(Available data)
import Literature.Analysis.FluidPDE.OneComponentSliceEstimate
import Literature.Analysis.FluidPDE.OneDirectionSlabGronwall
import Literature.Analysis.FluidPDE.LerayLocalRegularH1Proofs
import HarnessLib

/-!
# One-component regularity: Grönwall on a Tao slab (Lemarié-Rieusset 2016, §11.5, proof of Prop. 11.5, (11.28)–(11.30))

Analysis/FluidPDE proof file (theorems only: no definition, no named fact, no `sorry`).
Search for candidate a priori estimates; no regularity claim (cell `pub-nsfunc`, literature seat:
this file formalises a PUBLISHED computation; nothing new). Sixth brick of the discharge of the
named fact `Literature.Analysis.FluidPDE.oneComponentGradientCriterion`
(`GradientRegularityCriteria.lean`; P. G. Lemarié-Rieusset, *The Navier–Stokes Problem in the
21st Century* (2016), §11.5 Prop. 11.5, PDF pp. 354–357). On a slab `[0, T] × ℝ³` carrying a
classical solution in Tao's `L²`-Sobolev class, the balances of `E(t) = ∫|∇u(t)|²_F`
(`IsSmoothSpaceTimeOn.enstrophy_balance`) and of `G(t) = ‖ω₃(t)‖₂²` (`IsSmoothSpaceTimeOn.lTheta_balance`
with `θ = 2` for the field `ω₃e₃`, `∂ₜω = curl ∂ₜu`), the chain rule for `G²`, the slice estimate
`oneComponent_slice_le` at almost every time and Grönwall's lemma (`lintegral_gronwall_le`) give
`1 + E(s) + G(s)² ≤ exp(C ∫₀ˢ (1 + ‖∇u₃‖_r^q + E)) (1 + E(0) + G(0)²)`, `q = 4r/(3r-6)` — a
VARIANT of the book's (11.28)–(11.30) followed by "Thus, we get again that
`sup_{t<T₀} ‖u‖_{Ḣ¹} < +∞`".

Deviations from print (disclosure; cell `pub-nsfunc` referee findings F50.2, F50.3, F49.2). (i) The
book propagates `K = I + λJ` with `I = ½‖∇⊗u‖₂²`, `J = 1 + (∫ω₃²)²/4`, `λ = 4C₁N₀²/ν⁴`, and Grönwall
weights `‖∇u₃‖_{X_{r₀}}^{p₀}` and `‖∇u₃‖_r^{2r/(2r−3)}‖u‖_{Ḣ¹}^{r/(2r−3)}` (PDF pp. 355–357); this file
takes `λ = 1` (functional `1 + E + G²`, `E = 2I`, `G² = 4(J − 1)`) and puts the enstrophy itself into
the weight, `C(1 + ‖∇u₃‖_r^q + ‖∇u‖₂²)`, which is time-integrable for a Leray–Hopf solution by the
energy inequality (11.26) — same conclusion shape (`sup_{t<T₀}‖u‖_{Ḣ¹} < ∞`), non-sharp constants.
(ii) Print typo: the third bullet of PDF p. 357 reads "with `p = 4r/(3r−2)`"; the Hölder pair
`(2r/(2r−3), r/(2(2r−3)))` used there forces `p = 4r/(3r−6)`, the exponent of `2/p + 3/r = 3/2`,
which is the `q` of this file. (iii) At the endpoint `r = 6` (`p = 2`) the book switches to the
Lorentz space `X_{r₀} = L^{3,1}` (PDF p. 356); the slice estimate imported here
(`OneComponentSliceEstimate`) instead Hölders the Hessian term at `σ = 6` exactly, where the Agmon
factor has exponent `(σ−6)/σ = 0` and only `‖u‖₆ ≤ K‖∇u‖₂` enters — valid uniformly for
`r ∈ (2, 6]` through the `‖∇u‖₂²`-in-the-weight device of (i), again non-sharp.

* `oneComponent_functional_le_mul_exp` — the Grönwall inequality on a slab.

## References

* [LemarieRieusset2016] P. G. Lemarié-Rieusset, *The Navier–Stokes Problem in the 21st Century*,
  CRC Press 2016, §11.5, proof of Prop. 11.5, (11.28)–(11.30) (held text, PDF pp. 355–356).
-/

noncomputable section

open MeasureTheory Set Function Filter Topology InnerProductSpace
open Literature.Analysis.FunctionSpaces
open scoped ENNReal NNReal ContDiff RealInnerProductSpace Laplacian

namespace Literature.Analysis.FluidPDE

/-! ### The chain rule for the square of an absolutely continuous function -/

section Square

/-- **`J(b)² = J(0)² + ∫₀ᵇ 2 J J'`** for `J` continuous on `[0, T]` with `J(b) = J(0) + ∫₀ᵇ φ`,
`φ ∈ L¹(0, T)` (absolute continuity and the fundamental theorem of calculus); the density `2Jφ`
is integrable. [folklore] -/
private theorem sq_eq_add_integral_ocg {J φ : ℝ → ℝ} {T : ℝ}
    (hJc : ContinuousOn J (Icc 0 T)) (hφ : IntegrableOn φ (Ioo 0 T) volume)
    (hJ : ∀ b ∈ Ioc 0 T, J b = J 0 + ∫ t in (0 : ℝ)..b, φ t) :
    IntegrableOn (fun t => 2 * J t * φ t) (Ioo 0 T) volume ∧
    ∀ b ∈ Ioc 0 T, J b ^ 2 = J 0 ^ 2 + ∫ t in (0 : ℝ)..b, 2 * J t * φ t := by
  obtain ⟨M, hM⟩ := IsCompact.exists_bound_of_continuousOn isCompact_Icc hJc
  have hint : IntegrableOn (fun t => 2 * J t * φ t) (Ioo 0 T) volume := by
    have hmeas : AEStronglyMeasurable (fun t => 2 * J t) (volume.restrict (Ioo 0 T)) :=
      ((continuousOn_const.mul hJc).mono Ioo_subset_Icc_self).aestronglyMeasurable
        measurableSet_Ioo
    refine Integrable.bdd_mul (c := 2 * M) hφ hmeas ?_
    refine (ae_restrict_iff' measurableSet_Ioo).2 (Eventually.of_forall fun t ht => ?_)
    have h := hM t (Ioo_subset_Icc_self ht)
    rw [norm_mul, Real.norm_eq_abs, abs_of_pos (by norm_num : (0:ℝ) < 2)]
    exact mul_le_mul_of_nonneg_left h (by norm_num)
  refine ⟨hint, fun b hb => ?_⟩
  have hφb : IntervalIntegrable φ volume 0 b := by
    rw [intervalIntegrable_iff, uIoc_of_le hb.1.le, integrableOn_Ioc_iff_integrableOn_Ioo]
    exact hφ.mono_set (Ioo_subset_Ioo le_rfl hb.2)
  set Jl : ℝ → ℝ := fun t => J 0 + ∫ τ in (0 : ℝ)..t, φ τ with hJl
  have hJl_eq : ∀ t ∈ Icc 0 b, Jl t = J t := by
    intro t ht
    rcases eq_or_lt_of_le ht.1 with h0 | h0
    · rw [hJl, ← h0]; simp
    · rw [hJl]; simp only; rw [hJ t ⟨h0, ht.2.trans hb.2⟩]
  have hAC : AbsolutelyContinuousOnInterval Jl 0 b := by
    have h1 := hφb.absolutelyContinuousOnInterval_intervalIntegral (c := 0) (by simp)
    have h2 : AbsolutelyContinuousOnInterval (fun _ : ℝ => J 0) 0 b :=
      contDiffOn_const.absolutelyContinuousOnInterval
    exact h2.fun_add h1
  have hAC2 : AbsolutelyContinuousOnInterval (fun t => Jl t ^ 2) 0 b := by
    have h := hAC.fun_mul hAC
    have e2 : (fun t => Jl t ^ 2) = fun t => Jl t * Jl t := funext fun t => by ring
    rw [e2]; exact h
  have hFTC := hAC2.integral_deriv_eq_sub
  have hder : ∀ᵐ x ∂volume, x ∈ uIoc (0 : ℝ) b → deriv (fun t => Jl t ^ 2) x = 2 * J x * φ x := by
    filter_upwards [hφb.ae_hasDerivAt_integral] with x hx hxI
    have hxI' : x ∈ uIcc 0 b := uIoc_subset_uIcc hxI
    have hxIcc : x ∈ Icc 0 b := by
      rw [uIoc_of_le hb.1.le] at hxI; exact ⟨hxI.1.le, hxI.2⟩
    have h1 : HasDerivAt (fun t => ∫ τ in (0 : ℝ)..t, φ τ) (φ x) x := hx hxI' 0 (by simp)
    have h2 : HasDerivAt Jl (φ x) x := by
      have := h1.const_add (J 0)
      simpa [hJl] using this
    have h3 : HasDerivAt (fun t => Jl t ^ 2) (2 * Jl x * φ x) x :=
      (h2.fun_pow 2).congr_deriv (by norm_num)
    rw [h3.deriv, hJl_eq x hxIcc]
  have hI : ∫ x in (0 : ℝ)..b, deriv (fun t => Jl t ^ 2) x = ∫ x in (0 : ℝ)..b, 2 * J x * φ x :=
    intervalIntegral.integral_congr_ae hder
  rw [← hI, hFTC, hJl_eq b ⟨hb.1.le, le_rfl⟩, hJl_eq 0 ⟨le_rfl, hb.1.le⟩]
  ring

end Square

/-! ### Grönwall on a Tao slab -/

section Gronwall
(End Available data)
Retype the entries above exactly, but only from the line containing "(absolute continuity and" through the line containing "have hAC : AbsolutelyContinuousOnInterval", both included.

`φ ∈ L¹(0, T)` (absolute continuity and the fundamental theorem of calculus); the density `2Jφ`
is integrable. [folklore] -/
private theorem sq_eq_add_integral_ocg {J φ : ℝ → ℝ} {T : ℝ}
    (hJc : ContinuousOn J (Icc 0 T)) (hφ : IntegrableOn φ (Ioo 0 T) volume)
    (hJ : ∀ b ∈ Ioc 0 T, J b = J 0 + ∫ t in (0 : ℝ)..b, φ t) :
    IntegrableOn (fun t => 2 * J t * φ t) (Ioo 0 T) volume ∧
    ∀ b ∈ Ioc 0 T, J b ^ 2 = J 0 ^ 2 + ∫ t in (0 : ℝ)..b, 2 * J t * φ t := by
  obtain ⟨M, hM⟩ := IsCompact.exists_bound_of_continuousOn isCompact_Icc hJc
  have hint : IntegrableOn (fun t => 2 * J t * φ t) (Ioo 0 T) volume := by
    have hmeas : AEStronglyMeasurable (fun t => 2 * J t) (volume.restrict (Ioo 0 T)) :=
      ((continuousOn_const.mul hJc).mono Ioo_subset_Icc_self).aestronglyMeasurable
        measurableSet_Ioo
    refine Integrable.bdd_mul (c := 2 * M) hφ hmeas ?_
    refine (ae_restrict_iff' measurableSet_Ioo).2 (Eventually.of_forall fun t ht => ?_)
    have h := hM t (Ioo_subset_Icc_self ht)
    rw [norm_mul, Real.norm_eq_abs, abs_of_pos (by norm_num : (0:ℝ) < 2)]
    exact mul_le_mul_of_nonneg_left h (by norm_num)
  refine ⟨hint, fun b hb => ?_⟩
  have hφb : IntervalIntegrable φ volume 0 b := by
    rw [intervalIntegrable_iff, uIoc_of_le hb.1.le, integrableOn_Ioc_iff_integrableOn_Ioo]
    exact hφ.mono_set (Ioo_subset_Ioo le_rfl hb.2)
  set Jl : ℝ → ℝ := fun t => J 0 + ∫ τ in (0 : ℝ)..t, φ τ with hJl
  have hJl_eq : ∀ t ∈ Icc 0 b, Jl t = J t := by
    intro t ht
    rcases eq_or_lt_of_le ht.1 with h0 | h0
    · rw [hJl, ← h0]; simp
    · rw [hJl]; simp only; rw [hJ t ⟨h0, ht.2.trans hb.2⟩]
  have hAC : AbsolutelyContinuousOnInterval Jl 0 b := by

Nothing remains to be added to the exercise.